P-40K Warhawk “Aleutian Tiger”
*Shared with our museum courtesy of the Texas Flying Legends Museum from mid May to the latter part of July*
During the war, the allocation of limited raw materials, such as tungsten, prevented the P-40 from receiving the two-stage supercharger which the P-51 Mustang received. This limited its capabilities at high altitudes against the superior Luftwaffe fighters – which restricted it to rare use by the British in Northwest European operations. The P-40 played a significant role with the United States Army Air Forces in North Africa, Italy, the Southwest Pacific and the China-Burma-India theater.
The P-40 became famous for its role with the American Volunteer Group in China – also known as the Flying Tigers – later absorbed by the 14th Air Force. The Flying Tigers made the “shark mouth” famous, however, the Royal Air Force’s Number 112 Squadron was the first to feature this paint scheme.
Oswin H. Elker, a local resident from Surrey, North Dakota became a Flying Tiger pilot who flew a P-40 in China. He left a substantial donation to the Dakota Territory Air Museum in his will that provided for the initial building expansion: the Elker Wing. We have a biography of his experiences in our gift shop, a book called Oswin H. Elker – A Flying Tiger.
The P-40 that you see here represents the “Aleutian Tigers”, i.e. the 343rd Fighter Group activated on September 11, 1942 and operated in Alaska until the fall of 1943. They flew with the U.S. Navy, the Royal Canadian Air Force and other USAAF units throughout the Aleutian Island chain. The “Aleutian Tigers” have a few figurative and similar connections to the “Flying Tigers” that flew in China: both groups flew the P-40; the “Aleutian Tigers” were commanded by Lt. Col. John “Jack” Chennault, the son of General Claire Chennault who commanded the “Flying Tigers” in China; finally the distinctive tiger face on the Alaskan aircraft was a take off from the original “Flying Tigers” that operated in China.

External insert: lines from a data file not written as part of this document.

/-- `C¹` off `h = 0` needs only `d ≥ 1`: for `β > 0`, `h ≠ 0`, `ContDiffAt ℝ 1 ψ̃ (β,h)` (open half-planes, the
quadrant fields of `JointContinuity`). [cite: FriedliVelenik2017, Thm. 3.6, Thm. 3.43 and Lemma 3.31] -/
theorem contDiffAt_pressure_uncurry_of_field_ne_zero (hd : 1 ≤ d) {β h : ℝ} (hβ : 0 < β) (hh : h ≠ 0) :
    ContDiffAt ℝ 1 (fun p : ℝ × ℝ => pressure d p.1 p.2) (β, h) := by
  -- reduce to `h > 0` by the symmetry `ψ(β,−h) = ψ(β,h)`
  have hposcase : ∀ {b t : ℝ}, 0 < b → 0 < t → ContDiffAt ℝ 1 (fun p : ℝ × ℝ => pressure d p.1 p.2) (b, t) := by
    intro b t hb ht
    rw [contDiffAt_one_iff]
    refine ⟨fun q : ℝ × ℝ =>
        (∑ i, plusCorr d q.1 q.2 {0, Pi.single i 1} + q.2 * magnetizationInField d q.1 q.2) •
            ContinuousLinearMap.fst ℝ ℝ ℝ +
          (q.1 * magnetizationInField d q.1 q.2) • ContinuousLinearMap.snd ℝ ℝ ℝ,
      {q : ℝ × ℝ | 0 < q.1 ∧ 0 < q.2}, ?_, ?_, ?_⟩
    · exact ((isOpen_lt continuous_const continuous_fst).inter (isOpen_lt continuous_const continuous_snd)).mem_nhds
        ⟨hb, ht⟩
    · intro q hq
      exact (((continuousAt_energyField_uncurry hd hq.1 hq.2).smul continuousAt_const).add
        ((continuousAt_deriv_pressure_field_uncurry hd hq.1 hq.2).smul continuousAt_const)).continuousWithinAt
    · intro q hq
      exact hasFDerivAt_pressure_of_pos_field hd hq.1 hq.2
  rcases hh.lt_or_gt with hneg | hpos
  · have hflip : ContDiffAt ℝ 1 (fun p : ℝ × ℝ => ((p.1, -p.2) : ℝ × ℝ)) (β, h) := contDiffAt_fst.prodMk contDiffAt_snd.neg
    have hcomp := (hposcase hβ (neg_pos.2 hneg)).comp (β, h) hflip
    refine hcomp.congr_of_eventuallyEq (Eventually.of_forall fun p => ?_)
    simp only [Function.comp_apply, pressure_neg_field]
  · exact hposcase hβ hpos

/-- **`ψ ∈ C¹(U)`, `U = {(β,h) : β > 0, h ≠ 0 ∨ β < β_c(d)}`** (`d ≥ 2`): the pressure surface is continuously
differentiable on the open complement of the closed coexistence ray `{h = 0, β ≥ β_c}` in the half-plane.
[cite: FriedliVelenik2017, Thm. 3.6, Thm. 3.25, Thm. 3.43; Rockafellar1970, Thm. 25.5] -/
theorem contDiffOn_pressure_uncurry (hd : 2 ≤ d) :
    ContDiffOn ℝ 1 (fun p : ℝ × ℝ => pressure d p.1 p.2) {q | 0 < q.1 ∧ (q.2 ≠ 0 ∨ q.1 < criticalBeta d)} :=
  fun _ hq => (contDiffAt_pressure_uncurry hd hq.1 hq.2).contDiffWithinAt

/-- **Strict Fréchet differentiability on `U`** with the gradient `∇ψ` (`C¹ ⇒` strict). [cite: FriedliVelenik2017, Thm. 3.6 and Thm. 3.43] -/
theorem hasStrictFDerivAt_pressure_of_mem (hd : 2 ≤ d) {β h : ℝ} (hβ : 0 < β) (hq : h ≠ 0 ∨ β < criticalBeta d) :
    HasStrictFDerivAt (fun p : ℝ × ℝ => pressure d p.1 p.2)
      ((∑ i, plusCorr d β |h| {0, Pi.single i 1} + |h| * magnetizationInField d β |h|) •
          ContinuousLinearMap.fst ℝ ℝ ℝ +
        (β * Real.sign h * magnetizationInField d β |h|) • ContinuousLinearMap.snd ℝ ℝ ℝ) (β, h) :=
  (contDiffAt_pressure_uncurry hd hβ hq).hasStrictFDerivAt' (hasFDerivAt_pressure_grad hd hβ (hq.imp_right le_of_lt))
    one_ne_zero

/-! ### At the critical point -/

/-- **THE PRESSURE SURFACE IS DIFFERENTIABLE AT THE CRITICAL POINT `(β_c, 0)`** (`d ≥ 2`), with gradient
`(Σᵢ ⟨σ_0σ_{eᵢ}⟩⁺_{β_c,0}, 0)`: no latent heat and no spontaneous magnetisation at `β_c`.
[cite: AizenmanDuminilCopinSidoraviciusCMP2015, Thm. 1.2; FriedliVelenik2017, Prop. 3.29 and Thm. 3.34] -/
theorem hasFDerivAt_pressure_criticalBeta (hd : 2 ≤ d) :
    HasFDerivAt (fun p : ℝ × ℝ => pressure d p.1 p.2)
      ((∑ i, plusCorr d (criticalBeta d) 0 {0, Pi.single i 1}) • ContinuousLinearMap.fst ℝ ℝ ℝ +
        (0 : ℝ) • ContinuousLinearMap.snd ℝ ℝ ℝ) (criticalBeta d, 0) :=
  hasFDerivAt_pressure_of_le_criticalBeta hd (criticalBeta_pos_holds hd) le_rfl

/-- **THE GRADIENT IS CONTINUOUS AT THE CRITICAL POINT ALONG THE DIFFERENTIABILITY SET** (`d ≥ 2`):
`fderiv ℝ ψ̃ q → fderiv ℝ ψ̃ (β_c, 0)` as `q → (β_c,0)` within `{q | DifferentiableAt ℝ ψ̃ q}` — energy density and
magnetisation have no jump at `(β_c,0)` from any direction in the `(β,h)`-plane (the field `∇ψ` is continuous at
`(β_c,0)` and equals `fderiv ψ̃` wherever `ψ̃` is differentiable near `(β_c,0)`). [cite: AizenmanDuminilCopinSidoraviciusCMP2015, Thm. 1.2; FriedliVelenik2017, Thm. 3.25, Lemma 3.31, Thm. 3.34] -/
theorem tendsto_fderiv_pressure_criticalBeta (hd : 2 ≤ d) :
    Tendsto (fun q : ℝ × ℝ => fderiv ℝ (fun p : ℝ × ℝ => pressure d p.1 p.2) q)
      (𝓝[{q | DifferentiableAt ℝ (fun p : ℝ × ℝ => pressure d p.1 p.2) q}] (criticalBeta d, 0))
      (𝓝 (fderiv ℝ (fun p : ℝ × ℝ => pressure d p.1 p.2) (criticalBeta d, 0))) := by
  have hβc := criticalBeta_pos_holds (d := d) hd
  have hgrad := continuousAt_grad_zero_field hd hβc le_rfl
  -- at `(β_c, 0)` the field is the derivative
  have h0 : fderiv ℝ (fun p : ℝ × ℝ => pressure d p.1 p.2) (criticalBeta d, 0) =
      (∑ i, plusCorr d (criticalBeta d) |(0 : ℝ)| {0, Pi.single i 1} +
          |(0 : ℝ)| * magnetizationInField d (criticalBeta d) |0|) • ContinuousLinearMap.fst ℝ ℝ ℝ +
        (criticalBeta d * Real.sign 0 * magnetizationInField d (criticalBeta d) |0|) • ContinuousLinearMap.snd ℝ ℝ ℝ :=
    (hasFDerivAt_pressure_grad hd hβc (Or.inr le_rfl)).fderiv
  rw [h0]
  refine (hgrad.tendsto.mono_left nhdsWithin_le_nhds).congr' ?_
  -- on the differentiability set near `(β_c,0)` (where `β > 0`), `fderiv = ∇ψ`
  have hev : ∀ᶠ q : ℝ × ℝ in 𝓝[{q | DifferentiableAt ℝ (fun p : ℝ × ℝ => pressure d p.1 p.2) q}] (criticalBeta d, 0),
      0 < q.1 ∧ DifferentiableAt ℝ (fun p : ℝ × ℝ => pressure d p.1 p.2) q := by
    filter_upwards [mem_nhdsWithin_of_mem_nhds ((isOpen_lt continuous_const continuous_fst).mem_nhds
      (show (0 : ℝ) < ((criticalBeta d, (0 : ℝ)) : ℝ × ℝ).1 from hβc)), self_mem_nhdsWithin] with q hq1 hq2
    exact ⟨hq1, hq2⟩
  filter_upwards [hev] with q hq
  have hq' : q.2 ≠ 0 ∨ q.1 ≤ criticalBeta d := by
    have := (differentiableAt_pressure_uncurry_iff hd hq.1 q.2).1 (by simpa using hq.2)
    by_cases h2 : q.2 = 0
    · exact Or.inr (not_lt.1 fun hlt => this ⟨h2, hlt⟩)
    · exact Or.inl h2
  have := (hasFDerivAt_pressure_grad hd hq.1 hq').fderiv
  simpa using this.symm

The P-40 was equipped with the same engine used in the P-38, the P-39 and the early versions of the P-51 (the Allison 12 cylinder V-1710). Designed by Donovan Berlin, it first flew on October 14th, 1938.There were 13,738 produced from 1938 until 1944; produced at a unit cost of $44,892 in 1944. The P-40 tolerated harsh extremes in many climates and offered the advantage of a low cost aircraft which kept it in production long after it ordinarily would have been considered obsolete. The P-40 played a significant role in winning the war.